• **ASSIGNMENT**
Copy, exactly and without additions, every line in the records below from the one holding "have h := (contDiffOn_evalOrZero_comp_symm" through the one holding "Cell ns-regularity-ideate, seat", both ends included.

*** Block opens ***

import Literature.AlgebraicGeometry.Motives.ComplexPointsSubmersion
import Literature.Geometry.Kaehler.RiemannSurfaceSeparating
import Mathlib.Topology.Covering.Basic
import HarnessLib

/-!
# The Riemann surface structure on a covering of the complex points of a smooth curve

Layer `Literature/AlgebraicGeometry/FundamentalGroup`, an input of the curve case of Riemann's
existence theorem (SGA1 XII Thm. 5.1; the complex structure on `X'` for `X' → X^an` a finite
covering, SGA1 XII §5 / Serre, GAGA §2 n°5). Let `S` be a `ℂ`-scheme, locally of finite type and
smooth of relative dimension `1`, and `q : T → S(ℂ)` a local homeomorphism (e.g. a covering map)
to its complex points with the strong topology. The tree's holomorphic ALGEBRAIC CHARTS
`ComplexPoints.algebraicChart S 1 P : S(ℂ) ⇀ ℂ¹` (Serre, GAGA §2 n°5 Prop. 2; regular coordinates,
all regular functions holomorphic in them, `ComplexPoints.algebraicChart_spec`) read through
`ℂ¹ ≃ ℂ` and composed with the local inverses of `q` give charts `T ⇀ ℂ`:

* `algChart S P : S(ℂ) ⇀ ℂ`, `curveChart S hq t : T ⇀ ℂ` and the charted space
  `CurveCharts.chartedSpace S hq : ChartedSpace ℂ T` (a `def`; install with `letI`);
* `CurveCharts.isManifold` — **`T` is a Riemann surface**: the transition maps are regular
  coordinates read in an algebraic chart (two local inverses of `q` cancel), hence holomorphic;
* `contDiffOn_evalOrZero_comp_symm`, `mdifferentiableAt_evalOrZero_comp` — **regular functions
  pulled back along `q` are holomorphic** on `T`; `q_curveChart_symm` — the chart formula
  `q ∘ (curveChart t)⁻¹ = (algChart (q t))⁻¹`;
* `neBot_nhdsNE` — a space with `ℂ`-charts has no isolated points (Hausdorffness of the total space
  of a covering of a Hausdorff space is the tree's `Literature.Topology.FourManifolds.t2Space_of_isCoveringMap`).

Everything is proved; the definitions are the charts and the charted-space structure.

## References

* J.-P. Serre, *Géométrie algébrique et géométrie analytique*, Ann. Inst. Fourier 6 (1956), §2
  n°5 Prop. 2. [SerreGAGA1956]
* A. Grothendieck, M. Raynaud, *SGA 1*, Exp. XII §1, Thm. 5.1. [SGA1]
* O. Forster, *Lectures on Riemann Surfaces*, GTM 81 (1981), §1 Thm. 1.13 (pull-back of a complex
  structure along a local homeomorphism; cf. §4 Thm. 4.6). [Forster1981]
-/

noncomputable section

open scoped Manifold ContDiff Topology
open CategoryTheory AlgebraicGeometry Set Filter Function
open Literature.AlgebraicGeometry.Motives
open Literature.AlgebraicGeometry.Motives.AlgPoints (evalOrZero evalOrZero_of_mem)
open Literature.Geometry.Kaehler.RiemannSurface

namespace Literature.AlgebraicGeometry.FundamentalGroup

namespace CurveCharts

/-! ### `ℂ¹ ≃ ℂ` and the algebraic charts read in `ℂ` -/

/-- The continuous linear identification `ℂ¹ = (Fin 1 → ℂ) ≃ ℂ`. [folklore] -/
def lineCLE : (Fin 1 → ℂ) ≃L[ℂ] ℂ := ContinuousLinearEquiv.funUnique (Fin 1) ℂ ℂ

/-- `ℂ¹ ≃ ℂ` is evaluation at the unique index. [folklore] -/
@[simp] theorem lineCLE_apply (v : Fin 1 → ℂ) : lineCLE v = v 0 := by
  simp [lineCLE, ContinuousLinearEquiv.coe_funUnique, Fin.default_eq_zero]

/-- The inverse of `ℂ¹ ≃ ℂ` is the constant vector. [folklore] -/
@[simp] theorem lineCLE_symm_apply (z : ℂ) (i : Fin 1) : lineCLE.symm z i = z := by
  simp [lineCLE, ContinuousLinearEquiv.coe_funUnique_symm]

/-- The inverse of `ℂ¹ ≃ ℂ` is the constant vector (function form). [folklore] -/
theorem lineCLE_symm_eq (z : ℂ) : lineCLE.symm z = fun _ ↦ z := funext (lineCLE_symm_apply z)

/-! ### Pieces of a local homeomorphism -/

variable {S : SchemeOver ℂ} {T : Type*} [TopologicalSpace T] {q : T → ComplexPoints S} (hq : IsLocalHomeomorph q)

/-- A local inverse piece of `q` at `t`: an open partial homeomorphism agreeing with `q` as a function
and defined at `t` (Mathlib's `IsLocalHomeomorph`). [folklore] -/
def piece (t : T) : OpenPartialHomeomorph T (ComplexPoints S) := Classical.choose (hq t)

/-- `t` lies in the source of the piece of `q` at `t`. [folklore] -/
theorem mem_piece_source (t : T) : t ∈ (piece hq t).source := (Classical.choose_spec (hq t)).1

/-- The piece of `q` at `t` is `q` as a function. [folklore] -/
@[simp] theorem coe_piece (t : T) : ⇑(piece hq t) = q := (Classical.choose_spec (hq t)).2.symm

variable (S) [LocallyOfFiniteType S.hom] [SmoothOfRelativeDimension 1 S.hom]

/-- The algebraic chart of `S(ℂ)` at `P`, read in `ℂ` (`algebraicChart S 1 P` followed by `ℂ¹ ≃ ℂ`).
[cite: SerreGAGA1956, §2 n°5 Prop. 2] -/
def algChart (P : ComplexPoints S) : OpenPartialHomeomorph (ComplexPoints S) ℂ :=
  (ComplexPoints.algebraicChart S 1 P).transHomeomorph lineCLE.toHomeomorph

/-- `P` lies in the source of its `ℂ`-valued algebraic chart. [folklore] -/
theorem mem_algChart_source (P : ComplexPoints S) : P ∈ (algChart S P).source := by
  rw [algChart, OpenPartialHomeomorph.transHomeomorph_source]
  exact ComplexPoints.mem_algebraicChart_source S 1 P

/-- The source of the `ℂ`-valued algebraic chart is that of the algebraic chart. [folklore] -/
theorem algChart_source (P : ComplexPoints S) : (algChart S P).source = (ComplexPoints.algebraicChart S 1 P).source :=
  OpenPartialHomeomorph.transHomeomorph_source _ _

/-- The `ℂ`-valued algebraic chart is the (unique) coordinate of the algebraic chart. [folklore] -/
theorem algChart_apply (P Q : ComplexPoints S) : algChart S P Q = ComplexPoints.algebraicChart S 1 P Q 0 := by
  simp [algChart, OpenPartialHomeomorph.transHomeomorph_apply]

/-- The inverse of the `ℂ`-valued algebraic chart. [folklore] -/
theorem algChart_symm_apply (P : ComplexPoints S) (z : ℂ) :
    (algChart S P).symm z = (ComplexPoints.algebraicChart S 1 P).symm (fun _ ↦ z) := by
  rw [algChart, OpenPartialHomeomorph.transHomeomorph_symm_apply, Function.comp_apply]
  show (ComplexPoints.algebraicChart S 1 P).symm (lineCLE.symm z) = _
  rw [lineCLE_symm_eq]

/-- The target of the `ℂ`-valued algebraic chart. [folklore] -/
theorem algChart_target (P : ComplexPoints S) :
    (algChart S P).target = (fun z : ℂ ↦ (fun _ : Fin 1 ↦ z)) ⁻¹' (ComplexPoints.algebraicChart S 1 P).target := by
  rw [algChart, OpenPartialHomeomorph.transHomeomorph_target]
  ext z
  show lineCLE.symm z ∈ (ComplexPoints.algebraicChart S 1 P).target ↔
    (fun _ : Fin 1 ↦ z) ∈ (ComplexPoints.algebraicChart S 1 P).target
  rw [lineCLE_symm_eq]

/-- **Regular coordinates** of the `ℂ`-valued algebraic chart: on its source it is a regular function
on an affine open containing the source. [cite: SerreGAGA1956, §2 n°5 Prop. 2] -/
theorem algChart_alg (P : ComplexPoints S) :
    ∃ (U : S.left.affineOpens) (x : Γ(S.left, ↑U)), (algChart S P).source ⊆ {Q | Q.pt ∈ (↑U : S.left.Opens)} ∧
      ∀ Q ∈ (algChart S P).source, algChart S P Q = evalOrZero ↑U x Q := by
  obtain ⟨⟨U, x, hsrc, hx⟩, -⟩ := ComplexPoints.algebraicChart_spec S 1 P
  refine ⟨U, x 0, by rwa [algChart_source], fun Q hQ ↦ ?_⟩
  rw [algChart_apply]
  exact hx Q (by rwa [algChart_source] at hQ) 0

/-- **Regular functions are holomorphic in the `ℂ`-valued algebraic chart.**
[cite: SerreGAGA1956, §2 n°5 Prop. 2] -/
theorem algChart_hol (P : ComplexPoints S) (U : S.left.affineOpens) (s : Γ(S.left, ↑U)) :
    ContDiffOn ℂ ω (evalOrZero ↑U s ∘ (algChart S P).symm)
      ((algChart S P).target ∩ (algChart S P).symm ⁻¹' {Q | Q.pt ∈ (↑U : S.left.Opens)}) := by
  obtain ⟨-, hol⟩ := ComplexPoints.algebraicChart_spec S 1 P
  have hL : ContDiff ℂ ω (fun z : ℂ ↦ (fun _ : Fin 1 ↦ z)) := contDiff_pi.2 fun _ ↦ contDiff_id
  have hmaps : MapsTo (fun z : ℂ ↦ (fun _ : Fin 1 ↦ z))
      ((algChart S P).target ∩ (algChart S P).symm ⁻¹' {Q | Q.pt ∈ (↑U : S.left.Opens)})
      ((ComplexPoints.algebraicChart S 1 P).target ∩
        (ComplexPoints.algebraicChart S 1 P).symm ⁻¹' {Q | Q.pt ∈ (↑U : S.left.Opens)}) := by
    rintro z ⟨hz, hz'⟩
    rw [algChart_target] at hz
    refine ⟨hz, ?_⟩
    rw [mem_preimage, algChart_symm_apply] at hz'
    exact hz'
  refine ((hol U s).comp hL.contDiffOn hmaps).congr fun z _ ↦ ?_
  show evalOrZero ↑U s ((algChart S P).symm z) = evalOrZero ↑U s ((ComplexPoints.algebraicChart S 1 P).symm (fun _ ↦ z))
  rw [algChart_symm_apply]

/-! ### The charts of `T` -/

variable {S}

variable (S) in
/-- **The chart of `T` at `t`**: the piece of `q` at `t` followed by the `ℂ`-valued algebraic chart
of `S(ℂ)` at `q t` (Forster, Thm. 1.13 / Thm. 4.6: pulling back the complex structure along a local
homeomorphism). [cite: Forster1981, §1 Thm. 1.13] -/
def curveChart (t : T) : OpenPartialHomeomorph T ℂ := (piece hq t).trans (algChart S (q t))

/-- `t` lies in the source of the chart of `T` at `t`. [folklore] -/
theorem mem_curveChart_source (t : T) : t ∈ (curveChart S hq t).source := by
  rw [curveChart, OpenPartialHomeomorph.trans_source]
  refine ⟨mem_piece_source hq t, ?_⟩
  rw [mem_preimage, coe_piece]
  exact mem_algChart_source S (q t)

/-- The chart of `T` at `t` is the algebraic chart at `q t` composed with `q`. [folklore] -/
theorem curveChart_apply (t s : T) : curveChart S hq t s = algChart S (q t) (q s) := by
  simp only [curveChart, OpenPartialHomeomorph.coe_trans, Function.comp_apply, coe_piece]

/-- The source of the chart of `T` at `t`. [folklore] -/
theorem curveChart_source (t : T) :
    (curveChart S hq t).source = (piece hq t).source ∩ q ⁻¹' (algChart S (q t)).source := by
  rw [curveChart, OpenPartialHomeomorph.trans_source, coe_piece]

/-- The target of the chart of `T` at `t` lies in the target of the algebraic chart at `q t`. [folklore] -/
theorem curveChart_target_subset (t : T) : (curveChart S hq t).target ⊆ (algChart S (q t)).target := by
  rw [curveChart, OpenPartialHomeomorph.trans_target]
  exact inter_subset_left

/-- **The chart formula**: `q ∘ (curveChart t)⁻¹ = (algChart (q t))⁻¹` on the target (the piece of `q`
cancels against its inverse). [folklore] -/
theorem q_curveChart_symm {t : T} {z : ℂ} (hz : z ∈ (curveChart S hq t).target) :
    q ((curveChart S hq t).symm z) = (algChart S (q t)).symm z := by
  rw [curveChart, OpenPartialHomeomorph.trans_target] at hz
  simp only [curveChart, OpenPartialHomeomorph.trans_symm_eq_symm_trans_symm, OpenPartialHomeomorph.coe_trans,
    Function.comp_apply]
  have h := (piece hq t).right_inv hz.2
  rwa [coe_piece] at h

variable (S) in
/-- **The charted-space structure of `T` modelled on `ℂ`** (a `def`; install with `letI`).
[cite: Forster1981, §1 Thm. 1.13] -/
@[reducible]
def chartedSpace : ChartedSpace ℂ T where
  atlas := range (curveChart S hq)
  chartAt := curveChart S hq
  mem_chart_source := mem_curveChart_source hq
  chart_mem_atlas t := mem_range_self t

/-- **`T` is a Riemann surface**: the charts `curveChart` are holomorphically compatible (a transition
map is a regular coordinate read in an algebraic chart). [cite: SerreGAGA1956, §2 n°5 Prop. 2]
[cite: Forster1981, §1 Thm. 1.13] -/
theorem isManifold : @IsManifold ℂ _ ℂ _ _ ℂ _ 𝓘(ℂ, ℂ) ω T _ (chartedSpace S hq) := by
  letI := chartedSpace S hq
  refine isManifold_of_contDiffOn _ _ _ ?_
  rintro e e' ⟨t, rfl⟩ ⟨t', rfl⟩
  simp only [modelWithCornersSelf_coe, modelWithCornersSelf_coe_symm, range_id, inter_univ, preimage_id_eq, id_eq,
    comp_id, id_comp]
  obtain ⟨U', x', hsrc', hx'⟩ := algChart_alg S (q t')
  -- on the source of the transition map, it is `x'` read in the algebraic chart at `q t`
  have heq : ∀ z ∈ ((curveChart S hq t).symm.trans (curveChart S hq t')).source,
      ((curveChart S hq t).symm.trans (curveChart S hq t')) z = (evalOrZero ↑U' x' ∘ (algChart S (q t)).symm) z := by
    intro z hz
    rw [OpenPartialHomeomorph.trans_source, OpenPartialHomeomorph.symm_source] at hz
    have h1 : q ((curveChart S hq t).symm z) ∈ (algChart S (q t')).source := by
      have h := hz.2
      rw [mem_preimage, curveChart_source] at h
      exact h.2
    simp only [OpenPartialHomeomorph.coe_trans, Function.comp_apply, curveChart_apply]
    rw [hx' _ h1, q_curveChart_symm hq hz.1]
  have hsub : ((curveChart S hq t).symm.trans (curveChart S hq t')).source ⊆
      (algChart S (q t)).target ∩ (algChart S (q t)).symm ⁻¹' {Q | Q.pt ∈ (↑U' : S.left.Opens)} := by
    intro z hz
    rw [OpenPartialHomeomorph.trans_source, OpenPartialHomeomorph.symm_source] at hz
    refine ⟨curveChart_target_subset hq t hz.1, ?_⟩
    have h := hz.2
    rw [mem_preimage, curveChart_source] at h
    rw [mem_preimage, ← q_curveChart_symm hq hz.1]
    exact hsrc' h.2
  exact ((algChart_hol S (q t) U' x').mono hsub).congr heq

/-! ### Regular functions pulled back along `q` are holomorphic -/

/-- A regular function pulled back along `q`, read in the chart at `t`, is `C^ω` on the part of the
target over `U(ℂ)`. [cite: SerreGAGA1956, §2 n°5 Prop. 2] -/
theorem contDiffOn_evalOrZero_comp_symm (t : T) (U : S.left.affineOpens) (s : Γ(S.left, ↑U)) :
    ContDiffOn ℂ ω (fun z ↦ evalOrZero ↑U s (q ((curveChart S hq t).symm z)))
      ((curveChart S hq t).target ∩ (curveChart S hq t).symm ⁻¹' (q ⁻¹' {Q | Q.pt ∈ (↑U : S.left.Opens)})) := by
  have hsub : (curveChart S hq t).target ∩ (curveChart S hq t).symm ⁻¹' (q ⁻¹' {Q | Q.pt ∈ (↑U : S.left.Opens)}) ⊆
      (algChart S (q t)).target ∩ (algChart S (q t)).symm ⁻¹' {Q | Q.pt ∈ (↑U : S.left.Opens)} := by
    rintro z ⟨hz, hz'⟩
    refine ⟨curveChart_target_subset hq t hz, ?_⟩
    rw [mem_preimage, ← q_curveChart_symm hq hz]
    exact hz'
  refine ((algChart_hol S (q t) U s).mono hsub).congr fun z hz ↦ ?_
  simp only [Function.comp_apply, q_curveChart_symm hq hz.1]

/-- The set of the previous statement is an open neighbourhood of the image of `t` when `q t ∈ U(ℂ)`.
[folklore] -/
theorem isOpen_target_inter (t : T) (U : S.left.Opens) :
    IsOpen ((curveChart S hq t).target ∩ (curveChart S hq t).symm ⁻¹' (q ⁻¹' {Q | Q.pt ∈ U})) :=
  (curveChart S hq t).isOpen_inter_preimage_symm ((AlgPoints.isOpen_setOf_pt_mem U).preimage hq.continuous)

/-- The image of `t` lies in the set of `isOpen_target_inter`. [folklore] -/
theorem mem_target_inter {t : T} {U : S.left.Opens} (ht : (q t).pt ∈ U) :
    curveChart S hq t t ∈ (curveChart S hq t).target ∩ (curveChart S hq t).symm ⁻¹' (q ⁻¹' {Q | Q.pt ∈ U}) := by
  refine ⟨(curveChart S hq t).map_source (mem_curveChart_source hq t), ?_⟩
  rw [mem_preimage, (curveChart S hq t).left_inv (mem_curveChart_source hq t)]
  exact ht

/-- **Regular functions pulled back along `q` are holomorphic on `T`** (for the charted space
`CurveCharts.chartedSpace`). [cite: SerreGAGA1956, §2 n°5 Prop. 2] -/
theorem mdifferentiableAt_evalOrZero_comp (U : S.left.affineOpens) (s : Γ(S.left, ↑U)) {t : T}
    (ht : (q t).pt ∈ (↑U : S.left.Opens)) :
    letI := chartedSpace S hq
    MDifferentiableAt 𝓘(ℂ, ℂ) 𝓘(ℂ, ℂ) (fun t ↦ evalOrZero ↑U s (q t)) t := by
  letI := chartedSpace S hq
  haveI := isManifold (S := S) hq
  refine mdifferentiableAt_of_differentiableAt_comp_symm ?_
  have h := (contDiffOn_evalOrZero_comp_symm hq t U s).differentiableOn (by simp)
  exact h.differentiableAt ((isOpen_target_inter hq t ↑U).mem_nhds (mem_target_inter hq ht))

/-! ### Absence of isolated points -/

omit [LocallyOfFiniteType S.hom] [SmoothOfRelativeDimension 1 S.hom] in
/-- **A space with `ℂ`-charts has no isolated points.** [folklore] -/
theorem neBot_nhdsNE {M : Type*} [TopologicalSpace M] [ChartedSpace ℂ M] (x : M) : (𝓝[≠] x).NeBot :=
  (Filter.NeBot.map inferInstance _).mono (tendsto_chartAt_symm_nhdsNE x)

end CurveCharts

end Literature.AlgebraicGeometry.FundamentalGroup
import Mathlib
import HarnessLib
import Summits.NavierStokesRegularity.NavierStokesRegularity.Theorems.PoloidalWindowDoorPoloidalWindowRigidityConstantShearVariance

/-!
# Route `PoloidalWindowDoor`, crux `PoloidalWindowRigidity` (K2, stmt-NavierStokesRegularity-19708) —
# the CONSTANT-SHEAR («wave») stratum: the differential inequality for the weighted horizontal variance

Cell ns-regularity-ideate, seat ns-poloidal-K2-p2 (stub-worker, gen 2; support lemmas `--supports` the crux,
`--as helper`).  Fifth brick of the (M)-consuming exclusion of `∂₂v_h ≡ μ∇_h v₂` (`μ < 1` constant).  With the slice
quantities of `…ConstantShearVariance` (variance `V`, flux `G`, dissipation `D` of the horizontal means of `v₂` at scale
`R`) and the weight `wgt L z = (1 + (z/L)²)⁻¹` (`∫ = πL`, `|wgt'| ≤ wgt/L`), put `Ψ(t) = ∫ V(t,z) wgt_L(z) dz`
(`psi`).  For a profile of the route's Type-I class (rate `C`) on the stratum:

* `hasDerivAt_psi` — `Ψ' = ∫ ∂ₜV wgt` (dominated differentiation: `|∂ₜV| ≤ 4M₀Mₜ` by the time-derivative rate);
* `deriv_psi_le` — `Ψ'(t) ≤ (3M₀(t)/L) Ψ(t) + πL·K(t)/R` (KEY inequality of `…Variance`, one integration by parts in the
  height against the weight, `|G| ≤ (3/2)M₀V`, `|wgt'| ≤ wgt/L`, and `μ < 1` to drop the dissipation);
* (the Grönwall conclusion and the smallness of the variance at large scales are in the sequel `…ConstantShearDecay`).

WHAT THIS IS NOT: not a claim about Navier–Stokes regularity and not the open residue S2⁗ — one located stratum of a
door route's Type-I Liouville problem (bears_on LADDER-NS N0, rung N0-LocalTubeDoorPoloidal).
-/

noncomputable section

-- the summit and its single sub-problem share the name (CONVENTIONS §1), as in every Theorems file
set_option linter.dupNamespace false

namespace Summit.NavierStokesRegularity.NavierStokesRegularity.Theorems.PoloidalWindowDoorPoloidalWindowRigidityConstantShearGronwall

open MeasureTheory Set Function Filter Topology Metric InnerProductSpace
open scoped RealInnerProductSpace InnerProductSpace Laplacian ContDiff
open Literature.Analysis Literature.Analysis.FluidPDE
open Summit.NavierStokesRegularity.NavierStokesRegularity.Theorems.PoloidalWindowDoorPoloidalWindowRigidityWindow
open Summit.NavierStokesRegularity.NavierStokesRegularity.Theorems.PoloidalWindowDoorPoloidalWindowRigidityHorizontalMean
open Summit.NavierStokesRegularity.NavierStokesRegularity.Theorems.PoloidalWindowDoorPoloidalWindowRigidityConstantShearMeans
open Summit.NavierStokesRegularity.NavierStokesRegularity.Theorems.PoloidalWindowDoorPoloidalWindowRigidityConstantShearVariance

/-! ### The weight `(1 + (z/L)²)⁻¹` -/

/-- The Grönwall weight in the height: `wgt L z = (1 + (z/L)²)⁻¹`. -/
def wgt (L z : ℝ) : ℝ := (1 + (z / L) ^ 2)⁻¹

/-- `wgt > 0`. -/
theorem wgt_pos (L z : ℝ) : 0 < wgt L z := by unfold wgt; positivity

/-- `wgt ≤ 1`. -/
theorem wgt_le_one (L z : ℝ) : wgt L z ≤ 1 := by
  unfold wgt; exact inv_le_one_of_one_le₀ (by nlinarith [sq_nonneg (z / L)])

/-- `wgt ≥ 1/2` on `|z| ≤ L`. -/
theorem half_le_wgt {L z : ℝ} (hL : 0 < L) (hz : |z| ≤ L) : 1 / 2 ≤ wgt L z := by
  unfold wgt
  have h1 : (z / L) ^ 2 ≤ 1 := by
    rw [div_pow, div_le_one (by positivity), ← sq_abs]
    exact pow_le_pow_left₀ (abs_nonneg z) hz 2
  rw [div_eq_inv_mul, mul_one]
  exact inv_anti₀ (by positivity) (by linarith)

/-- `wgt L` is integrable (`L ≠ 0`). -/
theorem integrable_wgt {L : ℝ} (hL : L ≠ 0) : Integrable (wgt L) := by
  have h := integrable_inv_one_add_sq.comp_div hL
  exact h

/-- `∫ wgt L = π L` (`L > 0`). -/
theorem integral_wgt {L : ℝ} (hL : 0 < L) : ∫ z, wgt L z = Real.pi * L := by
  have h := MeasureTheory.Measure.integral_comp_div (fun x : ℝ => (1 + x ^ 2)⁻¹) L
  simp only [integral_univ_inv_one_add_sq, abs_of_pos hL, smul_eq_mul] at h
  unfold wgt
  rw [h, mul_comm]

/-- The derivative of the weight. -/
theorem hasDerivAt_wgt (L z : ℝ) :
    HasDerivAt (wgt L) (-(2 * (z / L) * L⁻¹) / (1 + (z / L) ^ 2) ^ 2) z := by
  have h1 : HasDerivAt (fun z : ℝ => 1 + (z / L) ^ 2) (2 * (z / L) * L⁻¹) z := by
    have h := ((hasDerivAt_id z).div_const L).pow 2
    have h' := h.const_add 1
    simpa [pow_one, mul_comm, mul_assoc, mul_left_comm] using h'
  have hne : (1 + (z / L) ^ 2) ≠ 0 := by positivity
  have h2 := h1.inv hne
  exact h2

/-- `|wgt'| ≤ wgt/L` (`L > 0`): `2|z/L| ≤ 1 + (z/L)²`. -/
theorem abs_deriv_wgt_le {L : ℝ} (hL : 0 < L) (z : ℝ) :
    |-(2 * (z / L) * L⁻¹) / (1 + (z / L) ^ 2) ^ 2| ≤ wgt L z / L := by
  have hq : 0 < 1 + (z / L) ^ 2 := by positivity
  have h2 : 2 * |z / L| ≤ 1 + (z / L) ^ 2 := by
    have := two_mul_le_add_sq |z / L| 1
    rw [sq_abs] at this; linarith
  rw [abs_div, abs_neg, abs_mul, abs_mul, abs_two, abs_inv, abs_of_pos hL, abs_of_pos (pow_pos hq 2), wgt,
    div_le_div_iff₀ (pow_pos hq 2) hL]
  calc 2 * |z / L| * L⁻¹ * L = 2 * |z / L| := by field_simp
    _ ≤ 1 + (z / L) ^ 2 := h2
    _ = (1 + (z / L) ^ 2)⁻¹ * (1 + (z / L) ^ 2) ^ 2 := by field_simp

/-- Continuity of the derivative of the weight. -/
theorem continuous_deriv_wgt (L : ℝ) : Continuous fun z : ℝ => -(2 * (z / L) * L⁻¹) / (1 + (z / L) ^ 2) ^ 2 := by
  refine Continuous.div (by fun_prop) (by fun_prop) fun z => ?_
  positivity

*** Block closes ***

• **TASK RESPONSE**
  have h := (contDiffOn_evalOrZero_comp_symm hq t U s).differentiableOn (by simp)
  exact h.differentiableAt ((isOpen_target_inter hq t ↑U).mem_nhds (mem_target_inter hq ht))

/-! ### Absence of isolated points -/

omit [LocallyOfFiniteType S.hom] [SmoothOfRelativeDimension 1 S.hom] in
/-- **A space with `ℂ`-charts has no isolated points.** [folklore] -/
theorem neBot_nhdsNE {M : Type*} [TopologicalSpace M] [ChartedSpace ℂ M] (x : M) : (𝓝[≠] x).NeBot :=
  (Filter.NeBot.map inferInstance _).mono (tendsto_chartAt_symm_nhdsNE x)

end CurveCharts

end Literature.AlgebraicGeometry.FundamentalGroup
import Mathlib
import HarnessLib
import Summits.NavierStokesRegularity.NavierStokesRegularity.Theorems.PoloidalWindowDoorPoloidalWindowRigidityConstantShearVariance

/-!
# Route `PoloidalWindowDoor`, crux `PoloidalWindowRigidity` (K2, stmt-NavierStokesRegularity-19708) —
# the CONSTANT-SHEAR («wave») stratum: the differential inequality for the weighted horizontal variance

Cell ns-regularity-ideate, seat ns-poloidal-K2-p2 (stub-worker, gen 2; support lemmas `--supports` the crux,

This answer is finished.